Views: 1 Author: By Ryan Daws Publish Time: 2017-02-15 Origin: Site
Vodafone claims to have taken an industry lead in removing the line rental from their fiber broadband packages to modernise and make costs much clearer for customers, but it's not quite as it seems.
The various fees required in taking out a broadband package is often confusing to customers, according to the Advertising Standards Authority. As someone who's just moved and is looking for a new package myself, I can fully appreciate how people end up paying a lot more than it first appears.
Among the biggest culprits is line rental which is often mentioned in the small print but is not always obvious whether it's applicable. For an increasing number of people who have little need for a landline phone, they appear to be paying a 'hire' cost for a line they don't need, unaware the fee is required to cover the upkeep of the network.
Ofcom market research conducted in 2016 suggested that 73% of those with a landline phone at home said that they used it for internet access, with 45% stating that internet access was the most important reason for having a landline.
"As part of the new, transparent and easy to understand home broadband pricing structure, customers will still receive a home phone service - there is just no charge for the line rental. Often seen as an unexpected, underused and expensive addition to a broadband package broadband users are required to pay for landline connections to receive broadband internet access which is why the hassle of paying for the cost of line rental has been removed," Vodafone wrote in a press release.
The new packages claim to offer both fiber broadband and landline access without a line rental fee – but if you're being supplied with a landline then you'll be paying a fee even if you're not seeing it separately on your bill. Rather than abolishing the line rental, Vodafone is hiding it within the monthly cost.
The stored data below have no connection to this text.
import Summits.QuantumFields.QCD.Theorems.HeatSlicedQuarksRobustYangMillsHandoverFermionSliceSqrt
import Summits.QuantumFields.QCD.Theorems.HeatSlicedQuarksRobustYangMillsHandoverStubGammaConjDGamma
import HarnessLib

/-!
# Stub `stub_fermionSlice_sqrt_dGamma_conj` of line `pin-the-infimum` (crux `RobustYangMillsHandover`, 8892)

E2, layer δ2c of the fermionic-insertion bricks in Lüscher's transfer-matrix representation of the
QCD torus functional.  The spectral realisation of the transfer matrix uses Smit's SYMMETRIC splitting
`𝕋 = R T̂_U R` with `R(U) := T̂_F(U)^{1/2} = CFC.sqrt (fermionSliceOp U mq)`, the positive square root of
Lüscher's fermionic one-step transfer operator (*Introduction to Quantum Fields on a Lattice*, §6.5
(6.87), (6.91)).  A quark-bilinear insertion `Q = dΓ(Y) + c·1` sitting in front of `T̂_F(U)` becomes
`R⁻¹ Q R` in the symmetric picture, and this file shows that it stays of the form
"`dΓ` of a ONE-particle matrix plus a constant":

* `T̂_F(U) = (det A)² • Γ(M_F)` by definition (`fermionSliceOp`, `fockLift = Gamma`), with
  `A = sliceMassHop U mq` positive definite (`sliceMassHop_posDef`), so `det A = r` is a positive real,
  and `M_F = fermionSliceMatrix U mq` positive definite (`fermionSliceMatrix_posDef`), with positive
  square root `Rh := (reindex M_F)^{1/2}` (`IsStrictlyPositive.sqrt`, `CFC.sqrt_mul_sqrt_self`);
* `Γ(Rh)` is positive definite (`fockLift_posDef`) and `Γ(Rh)² = Γ(Rh²) = Γ(M_F)` (functoriality
  `Gamma_mul`), so `b := r • Γ(Rh) ≥ 0` squares to `T̂_F(U)`; by UNIQUENESS of the non-negative square
  root in the C⋆-algebra `Matrix _ _ ℂ` (`CFC.sqrt_unique`) `R(U) = r • Γ(Rh)`;
* hence `R⁻¹ dΓ(Y) R = Γ(Rh)⁻¹ dΓ(Y) Γ(Rh) = Γ(Rh⁻¹) dΓ(Y) Γ(Rh) = dΓ(Rh⁻¹ Y Rh)` by the covariance of
  `dΓ` under `Γ` of an invertible one-particle matrix (landed `stub_Gamma_conj_dGamma`,
  Dereziński–Gérard Prop. 3.23 (1)); the scalar `r` cancels, and constants are untouched.

References: M. Lüscher, Commun. Math. Phys. 54 (1977) 283, §3 [Luscher1977]; J. Smit, *Introduction
to Quantum Fields on a Lattice*, §6.5 (6.87), (6.91) [Smit2023]; J. Dereziński, C. Gérard,
*Mathematics of Quantization and Quantum Fields*, Prop. 3.23.  Pure theorem file (no definitions);
the generic lemmas live in the sub-namespace `StubFermionSliceSqrtDGammaConj`.
-/

noncomputable section

namespace Summit.QuantumFields.QCD.Cruxes.RobustYangMillsHandover.PinTheInfimum

open Matrix Literature.MathematicalPhysics.QuantumFieldTheory
  Literature.MathematicalPhysics.QuantumLattice
open Summit.QuantumFields.QCD.Cruxes.StableActionBridge.Sketch
open scoped ComplexOrder MatrixOrder

namespace StubFermionSliceSqrtDGammaConj

/-- A complex number which is positive in the star order of `ℂ` is a positive real:
`0 < z ⇒ z = z.re` with `0 < z.re`. [folklore] -/
theorem eq_ofReal_re_of_pos {z : ℂ} (hz : 0 < z) : 0 < z.re ∧ z = (z.re : ℂ) := by
  obtain ⟨hre, him⟩ := Complex.pos_iff.mp hz
  exact ⟨hre, Complex.ext (Complex.ofReal_re _).symm (by rw [Complex.ofReal_im]; exact him.symm)⟩

variable {ι : Type*} [LinearOrder ι] [Fintype ι]

/-- **`Γ` of a positive definite one-particle matrix is positive definite** (`Gamma` form of
`fockLift_posDef`: `M = yᴴy ⇒ Γ(M) = Γ(y)ᴴ Γ(y) ≥ 0`, and `Γ(M)` is a unit).  The fermionic half of
Lüscher's positivity of the Wilson transfer matrix. [cite: Luscher1977, §3] -/
theorem posDef_Gamma {M : Matrix ι ι ℂ} (hM : M.PosDef) : (Gamma M).PosDef := by
  rw [← FockLiftPosDef.fockLift_eq_Gamma']
  exact FockLiftPosDef.fockLift_posDef' hM

/-- **The positive square root of `r² • Γ(M)` is `r • Γ(M^{1/2})`**: if `r > 0` and `Rh` is a positive
definite square root of `M` (`Rh² = M`) then `CFC.sqrt (r² • Γ(M)) = r • Γ(Rh)`, by uniqueness of the
non-negative square root (`CFC.sqrt_unique`): `(r • Γ(Rh))² = r² • Γ(Rh²) = r² • Γ(M)` (functoriality)
and `r • Γ(Rh) ≥ 0` (`posDef_Gamma`).  This is `T̂_F^{1/2} = det A · Γ(M_F^{1/2})` for Lüscher's
`T̂_F = (det A)² Γ(M_F)`. [cite: Smit2023, §6.5 (6.87)] -/
theorem cfcSqrt_sq_smul_Gamma {r : ℝ} (hr : 0 < r) {Rh M : Matrix ι ι ℂ} (hRh : Rh.PosDef)
    (hsq : Rh * Rh = M) : CFC.sqrt (((r : ℂ)) ^ 2 • Gamma M) = (r : ℂ) • Gamma Rh := by
  have hr' : (0 : ℂ) < (r : ℂ) := by exact_mod_cast hr
  refine CFC.sqrt_unique ?_ ((posDef_Gamma hRh).smul hr').posSemidef.nonneg
  rw [smul_mul_smul_comm, ← Gamma_mul, hsq, pow_two]

/-- The inverse of `r • Γ(Rh)` for `r ≠ 0` and invertible `Rh` is `r⁻¹ • Γ(Rh⁻¹)`
(`Γ(Rh⁻¹) Γ(Rh) = Γ(1) = 1`). [folklore] -/
theorem inv_smul_Gamma {r : ℝ} (hr : r ≠ 0) {Rh : Matrix ι ι ℂ} (hRh : IsUnit Rh.det) :
    ((r : ℂ) • Gamma Rh)⁻¹ = (r : ℂ)⁻¹ • Gamma Rh⁻¹ := by
  have hr' : (r : ℂ) ≠ 0 := by exact_mod_cast hr
  refine Matrix.inv_eq_left_inv ?_
  rw [smul_mul_smul_comm, Gamma_inv_mul hRh, inv_mul_cancel₀ hr', one_smul]

/-- **Conjugating `dΓ(Y)` by `r • Γ(Rh)` is a one-particle similarity**:
`(r • Γ(Rh))⁻¹ dΓ(Y) (r • Γ(Rh)) = dΓ(Rh⁻¹ Y Rh)` for `r ≠ 0` and invertible `Rh` — the scalar cancels
and `Γ(Rh⁻¹) dΓ(Y) Γ(Rh⁻¹⁻¹) = dΓ(Rh⁻¹ Y Rh⁻¹⁻¹)` is the covariance of `dΓ` under `Γ`
(`StubGammaConjDGamma.Gamma_mul_dGamma_mul_Gamma_inv`, Dereziński–Gérard Prop. 3.23 (1)) at the unit
`Rh⁻¹`, with `Rh⁻¹⁻¹ = Rh`. [folklore] -/
theorem smul_Gamma_inv_mul_dGamma_mul {r : ℝ} (hr : r ≠ 0) {Rh : Matrix ι ι ℂ}
    (hRh : IsUnit Rh.det) (Y : Matrix ι ι ℂ) :
    ((r : ℂ) • Gamma Rh)⁻¹ * dGamma Y * ((r : ℂ) • Gamma Rh) = dGamma (Rh⁻¹ * Y * Rh) := by
  have hr' : (r : ℂ) ≠ 0 := by exact_mod_cast hr
  have h := StubGammaConjDGamma.Gamma_mul_dGamma_mul_Gamma_inv
    ((Matrix.isUnit_nonsing_inv_det_iff (A := Rh)).mpr hRh) Y
  rw [Matrix.nonsing_inv_nonsing_inv _ hRh] at h
  rw [inv_smul_Gamma hr hRh, smul_mul_assoc, smul_mul_assoc, Matrix.mul_smul, smul_smul,
    inv_mul_cancel₀ hr', one_smul, h]

/-- Conjugating a constant by an invertible matrix does nothing: `X⁻¹ (c • 1) X = c • 1`.
[folklore] -/
theorem inv_mul_smul_one_mul {m : Type*} [Fintype m] [DecidableEq m] {X : Matrix m m ℂ}
    (hX : IsUnit X.det) (c : ℂ) : X⁻¹ * (c • (1 : Matrix m m ℂ)) * X = c • 1 := by
  rw [Matrix.mul_smul, Matrix.mul_one, smul_mul_assoc, Matrix.nonsing_inv_mul _ hX]

/-- **Abstract form of the stub.**  For `r > 0`, a positive definite one-particle matrix `M` and
`T = r² • Γ(M)` (the shape of Lüscher's `T̂_F = (det A)² Γ(M_F)`): with `Rh := M^{1/2}` (positive
definite, `Rh² = M`) one has `T^{1/2} = r • Γ(Rh)` (uniqueness of the positive square root),
`T^{1/2}` is positive definite and squares to `T`, `T^{-1/2} dΓ(Y) T^{1/2} = dΓ(Rh⁻¹ Y Rh)` for every
one-particle `Y`, and `T^{-1/2} (c • 1) T^{1/2} = c • 1`. [cite: Smit2023, §6.5 (6.87)] -/
theorem sqrt_sq_smul_Gamma_package {r : ℝ} (hr : 0 < r) {M : Matrix ι ι ℂ} (hM : M.PosDef)
    {T : Matrix (Finset ι) (Finset ι) ℂ} (hT : T = ((r : ℂ)) ^ 2 • Gamma M) :
    ∃ Rh : Matrix ι ι ℂ, Rh.PosDef ∧ Rh * Rh = M ∧ CFC.sqrt T = (r : ℂ) • Gamma Rh ∧
      (CFC.sqrt T).PosDef ∧ CFC.sqrt T * CFC.sqrt T = T ∧
      (∀ Y : Matrix ι ι ℂ, (CFC.sqrt T)⁻¹ * dGamma Y * CFC.sqrt T = dGamma (Rh⁻¹ * Y * Rh)) ∧
      (∀ c : ℂ, (CFC.sqrt T)⁻¹ * (c • (1 : Matrix (Finset ι) (Finset ι) ℂ)) * CFC.sqrt T = c • 1) := by
  have hRh : (CFC.sqrt M).PosDef := (IsStrictlyPositive.sqrt _ hM.isStrictlyPositive).posDef
  have hsq : CFC.sqrt M * CFC.sqrt M = M := CFC.sqrt_mul_sqrt_self _ hM.posSemidef.nonneg
  have hTpos : T.PosDef := by
    rw [hT]
    exact (posDef_Gamma hM).smul (pow_pos (by exact_mod_cast hr : (0 : ℂ) < (r : ℂ)) 2)
  have hR : (CFC.sqrt T).PosDef := (IsStrictlyPositive.sqrt _ hTpos.isStrictlyPositive).posDef
  have hsqrt : CFC.sqrt T = (r : ℂ) • Gamma (CFC.sqrt M) := by
    rw [hT]
    exact cfcSqrt_sq_smul_Gamma hr hRh hsq
  have hunit : IsUnit (CFC.sqrt M).det := (Matrix.isUnit_iff_isUnit_det _).mp hRh.isUnit
  refine ⟨CFC.sqrt M, hRh, hsq, hsqrt, hR, CFC.sqrt_mul_sqrt_self _ hTpos.posSemidef.nonneg,
    fun Y => ?_, fun c => ?_⟩
  · rw [hsqrt]
    exact smul_Gamma_inv_mul_dGamma_mul hr.ne' hunit Y
  · exact inv_mul_smul_one_mul ((Matrix.isUnit_iff_isUnit_det _).mp hR.isUnit) c

end StubFermionSliceSqrtDGammaConj

/-- **E2 δ2c: the positive square root of `T̂_F(U)` is `det A(U) · Γ(M_F(U)^{1/2})`, and conjugating a
`dΓ`-insertion by it is a ONE-particle similarity** (registered stub signature verbatim).  For all bare
masses `m_f > −1` and every `SU(3)` background `U` on the spatial three-torus there are `r > 0` with
`det (sliceMassHop U mq) = r` (`A > 0`, `sliceMassHop_posDef`, `PosDef.det_pos`) and a positive definite
`Rh` with `Rh² = reindex M_F(U)` (`fermionSliceMatrix_posDef`, `IsStrictlyPositive.sqrt`) such that
`T̂_F(U)^{1/2} = CFC.sqrt (fermionSliceOp U mq) = r • Γ(Rh)` (uniqueness of the non-negative square
root, `CFC.sqrt_unique`, since `T̂_F = (det A)² • Γ(M_F)` and `Γ` is multiplicative and positivity
preserving), `T̂_F^{1/2}` is positive definite and squares to `T̂_F`, and
`T̂_F^{-1/2} dΓ(Y) T̂_F^{1/2} = dΓ(Rh⁻¹ Y Rh)`, `T̂_F^{-1/2} (c • 1) T̂_F^{1/2} = c • 1`
(covariance of `dΓ` under `Γ`, `stub_Gamma_conj_dGamma`).  Lüscher's transfer matrix for Wilson
fermions in Smit's symmetric form `T̂ = T̂_F^{1/2} T̂_U T̂_F^{1/2}`. [cite: Smit2023, §6.5 (6.87)] -/
theorem stub_fermionSlice_sqrt_dGamma_conj :
    ∀ (Nf S : ℕ) [NeZero S] (mq : Fin Nf → ℝ), (∀ f, -1 < mq f) →
      ∀ U : GaugeConfig 3 S (Matrix.specialUnitaryGroup (Fin 3) ℂ),
        ∃ (r : ℝ) (Rh : Matrix (SliceFermiIdx Nf S) (SliceFermiIdx Nf S) ℂ),
          0 < r ∧ (sliceMassHop U mq).det = (r : ℂ) ∧ Rh.PosDef ∧
          Rh * Rh = Matrix.reindex sliceQuarkEquiv sliceQuarkEquiv (fermionSliceMatrix U mq) ∧
          CFC.sqrt (fermionSliceOp U mq) = (r : ℂ) • Gamma Rh ∧
          (CFC.sqrt (fermionSliceOp U mq)).PosDef ∧
          CFC.sqrt (fermionSliceOp U mq) * CFC.sqrt (fermionSliceOp U mq) = fermionSliceOp U mq ∧
          (∀ Y : Matrix (SliceFermiIdx Nf S) (SliceFermiIdx Nf S) ℂ,
            (CFC.sqrt (fermionSliceOp U mq))⁻¹ * dGamma Y * CFC.sqrt (fermionSliceOp U mq) = dGamma (Rh⁻¹ * Y * Rh)) ∧
          (∀ c : ℂ, (CFC.sqrt (fermionSliceOp U mq))⁻¹ * (c • (1 : Matrix (Finset (SliceFermiIdx Nf S)) (Finset (SliceFermiIdx Nf S)) ℂ)) *
            CFC.sqrt (fermionSliceOp U mq) = c • 1) := by
  intro Nf S _ mq hm U
  have hA := sliceMassHop_posDef Nf S U mq hm
  have hM := fermionSliceMatrix_posDef Nf S U mq hm
  obtain ⟨hr, hdet⟩ := StubFermionSliceSqrtDGammaConj.eq_ofReal_re_of_pos hA.det_pos
  have hMF : (Matrix.reindex sliceQuarkEquiv sliceQuarkEquiv (fermionSliceMatrix U mq)).PosDef := by
    rw [Matrix.reindex_apply]
    exact hM.submatrix sliceQuarkEquiv.symm.injective
  have hT : fermionSliceOp U mq = (((sliceMassHop U mq).det.re : ℂ)) ^ 2 •
      Gamma (Matrix.reindex sliceQuarkEquiv sliceQuarkEquiv (fermionSliceMatrix U mq)) := by
    rw [fermionSliceOp, FockLiftPosDef.fockLift_eq_Gamma', ← hdet]
  obtain ⟨Rh, hRh, hsq, hsqrt, hR, hRR, hY, hc⟩ :=
    StubFermionSliceSqrtDGammaConj.sqrt_sq_smul_Gamma_package hr hMF hT
  exact ⟨_, Rh, hr, hdet, hRh, hsq, hsqrt, hR, hRR, hY, hc⟩

end Summit.QuantumFields.QCD.Cruxes.RobustYangMillsHandover.PinTheInfimum

end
Ewan Taylor-Gibson, broadband expert at uSwitch.com, says: “To be clear, Vodafone isn’t really abolishing line rental charges, it’s simply combining the charge into its fibre pricing. This is because broadband providers are under pressure from Government and Ofcom to change advertised pricing so customers see a cost per month that includes line rental, so Vodafone is stealing a march on its rivals."
Vodafone should be praised for providing a much clearer monthly cost to perplexed customers, but the claim of abolishing line rental is not quite true.
The claim of being the first broadband provider to get rid of the line rental fee is also not completely factual. Virgin Media owns its own fibre network and has incorporated the cost of its upkeep – similar to what Vodafone is doing – for quite some time.
“Compared to other fibre deals on the market, Unlimited Fibre Broadband 38 is competitive, with the only frustrating thing being that it ties users into an 18-month contract - longer than the current standard,” says Taylor-Gibson.